* _EXERCISE DETAILS_: Give the lines below again exactly, starting with the line that holds "fin_cases μ <;> simp [finTorusSiteCoord, side]" and going on through the line that holds "lam (x, μ) *".

** Opening RECORDS FOR THIS TASK block **

import Summits.QuantumFields.BalabanUV.Beta.GAN24.CombTowerEndOfLetterRows
import Summits.QuantumFields.BalabanUV.Beta.GAN24.CombTableLawsAtPin

/-!
# `BalabanUV.Beta.GAN24.CombTowerEndAtPin` — binder row G-an2-4 ∕ (CONV-C), TRANSFER-III (the (α-0) chain at row D1's literal of record (III′)):
# **THE G-an2-4 END AT ROW D1's LITERAL OF RECORD WITH THE TABLE LAWS, THEIR PARITIES AND THE TWO SCALAR ROWS DISCHARGED AT THE PINS** — the OWNER gan24-p1
# g49's (III′) END JUNCTION `CombTowerEndOfLetterRows` §2 ∕ §3 ∕ §4 (p465297 ✓ 594ff4c6f988) with its displayed classes (a) «the table laws + parities of the T₂
# recursion at `GcombSh`» and (c) «two scalar rows `hcH ∕ hq`» SUPPLIED by MY `CombTableLawsAtPin.exists_tableLaws_parities_comb_three_at_pin` and
# `CombPinLockScalar.hcH0∕hcH∕hq_pin_three` BY NAME: what the END displays after this file is (b) the S-slot rows (hS, hSall) of `ScombOf` — or road-P2 g56's six
# S-slot contact letters — and (d) the (C)^{ev} zero-mode row, NOTHING ELSE on the G-an2-4 side (G-an2-4 CRUX TEAM (2), leaf prover
# `b2b-balaban-gan24-formalise-leaf-01`, gen 83 — crew GAN's kept leaf prover; no existing file touched)

NOT IN PRINT; OUR BOOKKEEPING ([folklore] three two-line compositions BY NAME at weight 0; the binders (b)∕(d) and the six contact letters are the END's VERBATIM with
`cΛt := cΛ` — the order-one consistency (c1)′ at `G′` wants the record's Λ-table constant to be the slot's; 0 `def`, 0 cited facts, 0 `def … : Prop`, 0 sorry).
HONEST FRAMING (cell contract, verbatim): «discharging `BetaPertH` makes Bałaban's UV stability UNCONDITIONAL — a real constructive-QFT result; it is NOT the continuum
limit and NOT the Clay problem.»  HONEST DEPENDENCY (verbatim): «continuum YM on T⁴ ⇐ BetaPertH ∧ nine spine estimates (0/9 proved); BetaPertH ⇐ (D1) ∧ (D4) ∧
CAP+tail; G-an2-4 gates asym, D1 and NE2/3/4.»

WHAT (`Lc` odd, `2 ≤ Lc`, colour `SU(N)` with `2 ≤ N`, an1's record `symTablesAn1S2 3 Lc cΛ`, the two unit locks `cΛ·Lc⁴ = 2`, `cB = −Lc¹²∕4`; the END's pins
`cE = Lc⁴`, `cVH = −Lc⁸∕2`, `cE₂ = Lc⁸`, `Tc = (8N²)⁻¹ • wsym22 N`; `ξ := ½`, `r := ctrOff 4 Lc`, `cH l := (stepScale 3 Lc l · Lc^{3+1})⁻¹`):
* §1 **`exists_allScalesSeq_JsB12CombShSym_an1_of_sRows_at_pin`** — `∃ κ θ, 0 ≤ θ ∧ θ < 1 ∧ AllScalesSeq (j ↦ secondMoment (TbalOf Lc (JsB12CombShSym hLc N
  (symTablesAn1S2 3 Lc cΛ) cΛ cB) j) μ ν) κ θ` ⟸ (b) the S-slot rows (hS, hSall) of `unitS_j (ScombOf … j)` ∧ (d) the (C)^{ev} row — NOTHING ELSE;
* §2 **`d1Drift_JsB12CombShSym_an1_iff_lim_eq_of_sRows_at_pin`** — row D1's READING `D1Drift … Nc μ ν ↔ lim = stepBal Nc Lc` under the same two rows (the VALUE is row
  D1's and is NOT proved);
* §3 **`exists_allScalesSeq_JsB12CombShSym_an1_of_contactLetters_at_pin`** — §1 with (b) READ FROM road-P2 g56's six S-slot contact letters (the END's §4 binders
  `hCT hCTd hCg hPc hCv hPcV` VERBATIM): the G-an2-4 END at row D1's literal of record ⟸ six contact letters ∧ the (C)^{ev} row — NOTHING ELSE
  (default heartbeats suffice here — the END's §4 needed `400000` for its longer signature; this one is 25 displayed lines shorter).
WHAT THIS IS NOT.  The rows (b)∕(d) ∕ the contact letters are DISPLAYED; asserts NO value of Bałaban's tables and NO value of any charge; NOT one S-∕W-slot row
discharged as a VALUE (S-slot (hS, hSall) 0∕2; the W-slot is read through T₂^{ev} ⟸ laws (now theorems) ∧ S-rows ∧ (C)^{ev}); NOTHING of (C)^{ev} ∕ (C)sym ∕ (Q-L) as
values; the (III′) campaign is NOT asked (an2 W-4 l.64553) — zero weight; NEVER «G-an2-4 closed» as (CONV-C); NOT D1, NOT `BetaPertH`, NOT continuum, NOT Clay; not
in print.  2026-08-26.
-/

noncomputable section

open Finset
open scoped BigOperators
open Literature.MathematicalPhysics.QuantumFieldTheory
open Literature.MathematicalPhysics.QuantumFieldTheory.Balaban1983to89
open Literature.MathematicalPhysics.QuantumFieldTheory.Balaban1983to89.Beta
open RemainderConstAllScales (AllScalesSeq)
open ExpKernelCalculus (MKer comp)
open OneStepResolventKernel (Fib LocStencil)
open OneStepKernelFamily (KInvStep TbalOf D1Drift)
open SecondOrderResponse (W2SymOfK)
open KernelWard (divV)
open AffineAveraging (box toSite unitVec)
open BalabanCompositeJets (LocStencil₂ LocStencil₂.mono LocStencil₂.nonneg)
open BalabanStepJetsSucc (mmRead)
open BalabanStepW2 (K3OfK M2Of)
open WilsonVertex2Sym (wsym22)
open Summit.QuantumFields.BalabanUV.Beta.TameKernelCalculus (trK)
open Summit.QuantumFields.BalabanUV.Beta.BorderedHessian (sgnK diagK)
open Summit.QuantumFields.BalabanUV.Beta.AveragingWardRootedStencils (legInd)
open Summit.QuantumFields.BalabanUV.Beta.HessKerDressedUnits (unitK unitS)
open Summit.QuantumFields.BalabanUV.Beta.SecondOrderUnits (unitM unitS₂ unitM₂)
open Summit.QuantumFields.BalabanUV.Beta.SpineRooted (T2RecOf)
open Summit.QuantumFields.BalabanUV.Beta.CombChartStepJets (GcombSh ScombOf SpureCombOf)
open Summit.QuantumFields.BalabanUV.Beta.CombChartJointEnd (JsB12CombShSym)
open Summit.QuantumFields.BalabanUV.Beta.SymSecondOrderTablesAn1 (symTablesAn1S2)
open Summit.QuantumFields.BalabanUV.Beta.GAN24.CombesThomas (sfStep smStep)
open Summit.QuantumFields.BalabanUV.Beta.GAN24.T2RecursionAffine (lin4)
open Summit.QuantumFields.BalabanUV.Beta.GAN24.BiStencilZeroMode (zmode)
open Summit.QuantumFields.BalabanUV.Beta.GAN24.WSlotCauchyOfShapes (locStencil₂_le_mono mul_pow_le_mul_pow)
open Summit.QuantumFields.BalabanUV.Beta.GAN24.CombTowerEndOfT2ev (exists_allScalesSeq_JsB12CombShSym_an1_of_sRows_T2ev
  d1Drift_JsB12CombShSym_an1_iff_lim_eq_of_sRows_T2ev)
open Summit.QuantumFields.BalabanUV.Beta.GAN24.CombT2DriftHalfMemberOfDivergences (exists_hT₂_hT₂d_even_comb_three_of_divergence_rows)
open Summit.QuantumFields.BalabanUV.Beta.GAN24.CombSlavedDivRowsAtRecord (exists_slavedDivRows_evenMember_comb_three_of_tableLaws)
open Summit.QuantumFields.BalabanUV.Beta.GAN24.CombT2RecSourceRows (exists_sourceRows_comb_three_an1_of_scombOf_rows)
open Summit.QuantumFields.BalabanUV.Beta.GAN24.CombLegRowsOfCombWindows (exists_legRows_halfMember_comb_three_of_combWindows)
-- §4 (the contact-letter currency of road-P2 g56's M.104 ∕ M.105)
open AffineAveraging (Site)
open AveragingContoursRooted (ctr ctrOff ctrOff_mem_box)
open B4ContourShift (supNorm)
open StepJetData (wilsonA)
open BalabanCompositeJets (respStep)
open Summit.QuantumFields.BalabanUV.Beta.SymCorrectorKernel (psiKS)
open Summit.QuantumFields.BalabanUV.Beta.SymmetrisedStepJets (SymTables)
open Summit.QuantumFields.BalabanUV.Beta.SymAveragingHessianCounts (symHessFFAt symVhSAt)
open Summit.QuantumFields.BalabanUV.Beta.GAN24.CombesThomas (KStepUnit SupBound)
open Summit.QuantumFields.BalabanUV.Beta.GAN24.Push4 (legComp IsFF)
open Summit.QuantumFields.BalabanUV.Beta.GAN24.Push4Iter (legChain)
open Summit.QuantumFields.BalabanUV.Beta.GAN24.Push3 (push₃)
open Summit.QuantumFields.BalabanUV.Beta.GAN24.AffineUnroll (transport)
open Summit.QuantumFields.BalabanUV.Beta.GAN24.SrecLinearPartEq (colM rowMM reslot)
open Summit.QuantumFields.BalabanUV.Beta.GAN24.RespStepBmDecompExact (respStepBmSeq)
open Summit.QuantumFields.BalabanUV.Beta.GAN24.CombBornSector (combFreshAt combUnitStepMap)
open Summit.QuantumFields.BalabanUV.Beta.GAN24.CombWilsonSectorRate (exists_hS0_hSdev_combWilson_of_contact_ENDs)
open Summit.QuantumFields.BalabanUV.Beta.GAN24.CombSRowsOfContactLetters (exists_hB_combBorn_of_contact exists_hBd_combBorn_of_contactPairs)
open Summit.QuantumFields.BalabanUV.Beta.GAN24.CombSRowsOfSectors (exists_hS_hSall_ScombOf_of_sectors_common)
open Summit.QuantumFields.BalabanUV.Beta.GAN24.CombTowerEndOfLetterRows (exists_allScalesSeq_JsB12CombShSym_an1_of_letterRows
  d1Drift_JsB12CombShSym_an1_iff_lim_eq_of_letterRows exists_allScalesSeq_JsB12CombShSym_an1_of_contactLetters_letterRows)
open Summit.QuantumFields.BalabanUV.Beta.GAN24.CombTableLawsAtPin (exists_tableLaws_parities_comb_three_at_pin)
open Summit.QuantumFields.BalabanUV.Beta.GAN24.CombPinLockScalar (hcH0_pin_three hcH_pin_three hq_pin_three)
import Mathlib
import Literature.MathematicalPhysics.QuantumFieldTheory.AnisotropicTwistedPartitionFunction
import HarnessLib

/-!
# The spreading link field of a spatial twist on the anisotropic `Fin`-box (combinatorial half of the U(1) Coulomb witness,
# aside item stmt-QuantumFields-26660 of route `MagneticFluxCeiling`)

For a spatial plane `q = (i, j)` of the box `L_s³ × L_t` and an angle `θ` an explicit link field `λ = spread θ q` (phases on the
`i`-links at `x_i = 0` and on the `j`-links, read off the coordinates `x_i, x_j`) is constructed whose ABELIAN coboundary moves
't Hooft's point twist `e^{iθ}` on the stack `{x_i = 0 = x_j}` to the uniform phase `e^{iθ/L_s²}` on every `q`-plaquette and is
trivial on all other plaquettes (`stack_mul_cob_spread`).  Also: in an abelian group a link-wise translation multiplies each
plaquette holonomy by the coboundary (`finTorusPlaquette_mul`) and link-wise inversion inverts it (`finTorusPlaquette_inv`).
Route-independent (Literature imports only).  No summit is proved; the Yang–Mills mass gap is NOT proved.
-/

noncomputable section

open MeasureTheory Filter Topology Function
open Literature.MathematicalPhysics.QuantumFieldTheory

namespace Summit.QuantumFields.YangMills.Theorems.MagneticFluxCeiling.AbelianWitness

/-! ### Coordinates and shifts of the `Fin`-box -/

section Coord

variable {n₀ n₁ n₂ n₃ : ℕ}

/-- The side lengths of the box, by axis. [problem-side] -/
def side (n₀ n₁ n₂ n₃ : ℕ) : Fin 4 → ℕ := ![n₀, n₁, n₂, n₃]

/-- Shifting along `μ` increments the `μ`-th coordinate modulo its side and fixes the others. [problem-side] -/
theorem coord_shift (x : FinTorusSite n₀ n₁ n₂ n₃) (μ ν : Fin 4) :
    finTorusSiteCoord (x.shift μ) ν =
      if ν = μ then (finTorusSiteCoord x μ + 1) % side n₀ n₁ n₂ n₃ μ else finTorusSiteCoord x ν := by
  fin_cases μ <;> fin_cases ν <;> simp [FinTorusSite.shift, finTorusSiteCoord, side, Fin.val_add]

/-- A coordinate is below its side. [problem-side] -/
theorem coord_lt_side (x : FinTorusSite n₀ n₁ n₂ n₃) (μ : Fin 4) : finTorusSiteCoord x μ < side n₀ n₁ n₂ n₃ μ := by
  fin_cases μ <;> simp [finTorusSiteCoord, side]

end Coord

/-! ### Abelian coboundaries: a link-wise translation multiplies each plaquette by `δλ` -/

section Coboundary

variable {G : Type*} [CommGroup G] {n₀ n₁ n₂ n₃ : ℕ}

/-- The plaquette coboundary of a link field `λ`: `λ(x,μ) λ(x+μ̂,ν) λ(x+ν̂,μ)⁻¹ λ(x,ν)⁻¹`. [problem-side] -/
def cob (lam : FinTorusSite n₀ n₁ n₂ n₃ × Fin 4 → G) (x : FinTorusSite n₀ n₁ n₂ n₃) (μ ν : Fin 4) : G :=
  lam (x, μ) * lam (x.shift μ, ν) * (lam (x.shift ν, μ))⁻¹ * (lam (x, ν))⁻¹

/-- **Abelian groups: translating every link multiplies the plaquette holonomy by the coboundary.** [problem-side] -/
theorem finTorusPlaquette_mul (lam U : FinTorusSite n₀ n₁ n₂ n₃ × Fin 4 → G) (x : FinTorusSite n₀ n₁ n₂ n₃) (μ ν : Fin 4) :
    finTorusPlaquette (fun l => lam l * U l) x μ ν = cob lam x μ ν * finTorusPlaquette U x μ ν := by
  simp only [finTorusPlaquette, cob, mul_inv_rev]
  simp only [mul_assoc, mul_comm, mul_left_comm]

/-- **Abelian groups: link-wise inversion inverts the plaquette holonomy.** [problem-side] -/
theorem finTorusPlaquette_inv (U : FinTorusSite n₀ n₁ n₂ n₃ × Fin 4 → G) (x : FinTorusSite n₀ n₁ n₂ n₃) (μ ν : Fin 4) :
    finTorusPlaquette (fun l => (U l)⁻¹) x μ ν = (finTorusPlaquette U x μ ν)⁻¹ := by
  simp only [finTorusPlaquette, mul_inv_rev, inv_inv]
  simp only [mul_assoc, mul_comm, mul_left_comm]

end Coboundary

/-! ### The spreading link field of a spatial plane `q = (i, j)` of the box `L_s³ × L_t` -/

section Spread

variable {Ls Lt : ℕ}

/-- Phase on the `i`-links at `x_i = 0`: `θ(1 − b/L_s)` at `x_j = b ≥ 1`, `0` at `b = 0`. [problem-side] -/
def phaseA (θ : ℝ) (Ls : ℕ) (a b : ℕ) : ℝ :=
  if a = 0 then (if b = 0 then 0 else θ * (1 - (b : ℝ) / (Ls : ℝ))) else 0

/-- Phase on the `j`-links: `aθ/L_s² − [a ≥ 1]·θ/L_s` at `x_i = a`. [problem-side] -/
def phaseC (θ : ℝ) (Ls : ℕ) (a : ℕ) : ℝ :=
  (a : ℝ) * θ / ((Ls : ℝ) ^ 2) - (if a = 0 then 0 else θ / (Ls : ℝ))

/-- **The spreading link field** `λ` of the plane `q = (i, j)`: `e^{i·phaseA}` on `i`-links, `e^{i·phaseC}` on `j`-links, `1` on
the others (phases read off the coordinates `x_i, x_j`). [problem-side] -/
def spread (θ : ℝ) (q : {p : Fin 4 × Fin 4 // p.1 < p.2}) (l : FinTorusSite Ls Ls Ls Lt × Fin 4) : Circle :=
  if l.2 = q.1.1 then Circle.exp (phaseA θ Ls (finTorusSiteCoord l.1 q.1.1) (finTorusSiteCoord l.1 q.1.2))
  else if l.2 = q.1.2 then Circle.exp (phaseC θ Ls (finTorusSiteCoord l.1 q.1.1))
  else 1

/-- The telescoping of `phaseA` along `j`: `A(a,b) − A(a,(b+1) mod L_s) = [a = 0]·(θ/L_s − [b = 0]·θ)` for `b < L_s`. [problem-side] -/
theorem phaseA_sub (θ : ℝ) (hLs : 1 ≤ Ls) {a b : ℕ} (hb : b < Ls) :
    phaseA θ Ls a b - phaseA θ Ls a ((b + 1) % Ls) =
      if a = 0 then θ / (Ls : ℝ) - (if b = 0 then θ else 0) else 0 := by
  have hLs0 : (Ls : ℝ) ≠ 0 := by exact_mod_cast (by omega : Ls ≠ 0)
  by_cases ha : a = 0
  · subst ha
    rcases Nat.lt_or_ge (b + 1) Ls with h1 | h1
    · rw [Nat.mod_eq_of_lt h1]
      by_cases hb0 : b = 0
      · subst hb0
        simp [phaseA]
        ring
      · simp [phaseA, hb0]
        ring
    · have hbe : b + 1 = Ls := by omega
      rw [hbe, Nat.mod_self]
      by_cases hb0 : b = 0
      · subst hb0
        simp [phaseA]
        rw [← hbe]; simp
      · simp [phaseA, hb0]
        have : (b : ℝ) = (Ls : ℝ) - 1 := by
          have : ((b + 1 : ℕ) : ℝ) = (Ls : ℝ) := by exact_mod_cast hbe
          push_cast at this; linarith
        rw [this]; field_simp; ring
  · simp [phaseA, ha]

/-- The telescoping of `phaseC` along `i`: `C((a+1) mod L_s) − C(a) = θ/L_s² − [a = 0]·θ/L_s` for `a < L_s`. [problem-side] -/
theorem phaseC_sub (θ : ℝ) (hLs : 1 ≤ Ls) {a : ℕ} (ha : a < Ls) :
    phaseC θ Ls ((a + 1) % Ls) - phaseC θ Ls a = θ / ((Ls : ℝ) ^ 2) - (if a = 0 then θ / (Ls : ℝ) else 0) := by
  have hLs0 : (Ls : ℝ) ≠ 0 := by exact_mod_cast (by omega : Ls ≠ 0)
  rcases Nat.lt_or_ge (a + 1) Ls with h1 | h1
  · rw [Nat.mod_eq_of_lt h1]
    by_cases ha0 : a = 0
    · subst ha0; simp [phaseC]
    · simp [phaseC, ha0]
      ring
  · have hae : a + 1 = Ls := by omega
    rw [hae, Nat.mod_self]
    by_cases ha0 : a = 0
    · subst ha0
      simp [phaseC]
      rw [← hae]; simp
    · simp [phaseC, ha0]
      have : (a : ℝ) = (Ls : ℝ) - 1 := by
        have : ((a + 1 : ℕ) : ℝ) = (Ls : ℝ) := by exact_mod_cast hae
        push_cast at this; linarith
      rw [this]; field_simp; ring

/-- The sides of the twisted plane are both `L_s` (the plane is spatial). [problem-side] -/
theorem side_eq_of_ne_three {μ : Fin 4} (hμ : μ ≠ 3) : side Ls Ls Ls Lt μ = Ls := by
  fin_cases μ <;> simp [side] at hμ ⊢

/-- Off the two directions of the plane the spreading field is trivial. [problem-side] -/
theorem spread_of_ne (θ : ℝ) (q : {p : Fin 4 × Fin 4 // p.1 < p.2}) (y : FinTorusSite Ls Ls Ls Lt) {κ : Fin 4}
    (h₁ : κ ≠ q.1.1) (h₂ : κ ≠ q.1.2) : spread θ q (y, κ) = 1 := by
  simp [spread, h₁, h₂]

/-- Shifting along a direction off the plane does not change the spreading field (it reads only the plane's coordinates).
[problem-side] -/
theorem spread_shift_of_ne (θ : ℝ) (q : {p : Fin 4 × Fin 4 // p.1 < p.2}) (y : FinTorusSite Ls Ls Ls Lt) {κ : Fin 4}
    (h₁ : κ ≠ q.1.1) (h₂ : κ ≠ q.1.2) (μ : Fin 4) : spread θ q (y.shift κ, μ) = spread θ q (y, μ) := by
  have hi : finTorusSiteCoord (y.shift κ) q.1.1 = finTorusSiteCoord y q.1.1 := by
    rw [coord_shift, if_neg (Ne.symm h₁)]
  have hj : finTorusSiteCoord (y.shift κ) q.1.2 = finTorusSiteCoord y q.1.2 := by
    rw [coord_shift, if_neg (Ne.symm h₂)]
  simp only [spread, hi, hj]

/-- **The spreading field moves the point twist to the uniform phase**: for a spatial plane `q` of the box `L_s³ × L_t` (`L_s ≥ 1`),
on every plaquette `(x; q')` the stack factor (`e^{iθ}` on `q`-plaquettes with `x_i = 0 = x_j`, else `1`) times the coboundary of
`spread θ q` equals `e^{iθ/L_s²}` if `q' = q` and `1` otherwise. [problem-side] -/
theorem stack_mul_cob_spread (θ : ℝ) (hLs : 1 ≤ Ls) (q : {p : Fin 4 × Fin 4 // p.1 < p.2}) (hq : q.1.2 ≠ 3)
    (x : FinTorusSite Ls Ls Ls Lt) (q' : {p : Fin 4 × Fin 4 // p.1 < p.2}) :
    (if q' = q ∧ finTorusSiteCoord x q.1.1 = 0 ∧ finTorusSiteCoord x q.1.2 = 0 then Circle.exp θ else 1) *
        cob (spread θ q) x q'.1.1 q'.1.2 =
      if q' = q then Circle.exp (θ / ((Ls : ℝ) ^ 2)) else 1 := by
  obtain ⟨⟨i, j⟩, hij⟩ := q
  obtain ⟨⟨μ, ν⟩, hμν⟩ := q'
  simp only at hij hμν hq ⊢
  have hji : j ≠ i := ne_of_gt hij
  have hi3 : i ≠ 3 := by
    intro h
    have h1 : (j : ℕ) < 4 := j.isLt
    have h2 : (i : ℕ) < (j : ℕ) := hij
    rw [h] at h2
    simp at h2
    omega
  -- coordinates of the plane and their shifts
  set a := finTorusSiteCoord x i with ha_def
  set b := finTorusSiteCoord x j with hb_def
  have ha_lt : a < Ls := by simpa [side_eq_of_ne_three hi3] using coord_lt_side (n₀ := Ls) (n₁ := Ls) (n₂ := Ls) (n₃ := Lt) x i
  have hb_lt : b < Ls := by simpa [side_eq_of_ne_three hq] using coord_lt_side (n₀ := Ls) (n₁ := Ls) (n₂ := Ls) (n₃ := Lt) x j
  by_cases hcase : μ = i ∧ ν = j
  · -- the twisted plane itself
    obtain ⟨rfl, rfl⟩ := hcase
    have hii : finTorusSiteCoord (x.shift μ) μ = (a + 1) % Ls := by
      rw [coord_shift, if_pos rfl, side_eq_of_ne_three hi3]
    have hji' : finTorusSiteCoord (x.shift ν) μ = a := by
      rw [coord_shift, if_neg (ne_of_lt hμν)]
    have hjj : finTorusSiteCoord (x.shift ν) ν = (b + 1) % Ls := by
      rw [coord_shift, if_pos rfl, side_eq_of_ne_three hq]
    have e1 := phaseA_sub θ hLs (a := a) hb_lt
    have e2 := phaseC_sub θ hLs ha_lt
    simp only [cob, spread, if_true, hji, if_false, hii, hji', hjj, true_and]
    rw [← ha_def, ← hb_def]
    by_cases ha0 : a = 0
    · by_cases hb0 : b = 0
      · simp only [ha0, hb0, and_self, if_true] at e1 e2 ⊢
        rw [← Circle.exp_neg, ← Circle.exp_neg, ← Circle.exp_add, ← Circle.exp_add, ← Circle.exp_add, ← Circle.exp_add]
        congr 1
        linarith
      · simp only [ha0, hb0, and_false, if_false, if_true, one_mul] at e1 e2 ⊢
        rw [← Circle.exp_neg, ← Circle.exp_neg, ← Circle.exp_add, ← Circle.exp_add, ← Circle.exp_add]
        congr 1
        linarith
    · simp only [ha0, false_and, if_false, one_mul] at e1 e2 ⊢
      rw [← Circle.exp_neg, ← Circle.exp_neg, ← Circle.exp_add, ← Circle.exp_add, ← Circle.exp_add]
      congr 1
      linarith
  · -- every other plane: the stack factor is `1` and the coboundary cancels
    simp only [Subtype.mk.injEq, Prod.mk.injEq, hcase, false_and, if_false, one_mul]
    by_cases hμ : μ = i ∨ μ = j
    · by_cases hν : ν = i ∨ ν = j
      · exfalso
        rcases hμ with rfl | rfl <;> rcases hν with h | h
        · exact absurd h (ne_of_gt hμν)
        · exact hcase ⟨rfl, h⟩
        · rw [h] at hμν; exact lt_asymm hij hμν
        · exact absurd h (ne_of_gt hμν)
      · push Not at hν
        simp only [cob, fun y => spread_of_ne θ ⟨(i, j), hij⟩ y hν.1 hν.2,
          fun κ => spread_shift_of_ne θ ⟨(i, j), hij⟩ x hν.1 hν.2 κ, mul_one, inv_one, mul_inv_cancel]
    · push Not at hμ
      by_cases hν : ν = i ∨ ν = j
      · simp only [cob, fun y => spread_of_ne θ ⟨(i, j), hij⟩ y hμ.1 hμ.2,
          fun κ => spread_shift_of_ne θ ⟨(i, j), hij⟩ x hμ.1 hμ.2 κ, one_mul, inv_one, mul_one, mul_inv_cancel]
      · push Not at hν
        simp only [cob, fun y => spread_of_ne θ ⟨(i, j), hij⟩ y hμ.1 hμ.2, fun y => spread_of_ne θ ⟨(i, j), hij⟩ y hν.1 hν.2,
          inv_one, mul_one]

end Spread




end Summit.QuantumFields.YangMills.Theorems.MagneticFluxCeiling.AbelianWitness

end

** Closing RECORDS FOR THIS TASK block **

* _ANSWER SPACE_:
  fin_cases μ <;> simp [finTorusSiteCoord, side]

end Coord

/-! ### Abelian coboundaries: a link-wise translation multiplies each plaquette by `δλ` -/

section Coboundary

variable {G : Type*} [CommGroup G] {n₀ n₁ n₂ n₃ : ℕ}

/-- The plaquette coboundary of a link field `λ`: `λ(x,μ) λ(x+μ̂,ν) λ(x+ν̂,μ)⁻¹ λ(x,ν)⁻¹`. [problem-side] -/
def cob (lam : FinTorusSite n₀ n₁ n₂ n₃ × Fin 4 → G) (x : FinTorusSite n₀ n₁ n₂ n₃) (μ ν : Fin 4) : G :=
  lam (x, μ) * lam (x.shift μ, ν) * (lam (x.shift ν, μ))⁻¹ * (lam (x, ν))⁻¹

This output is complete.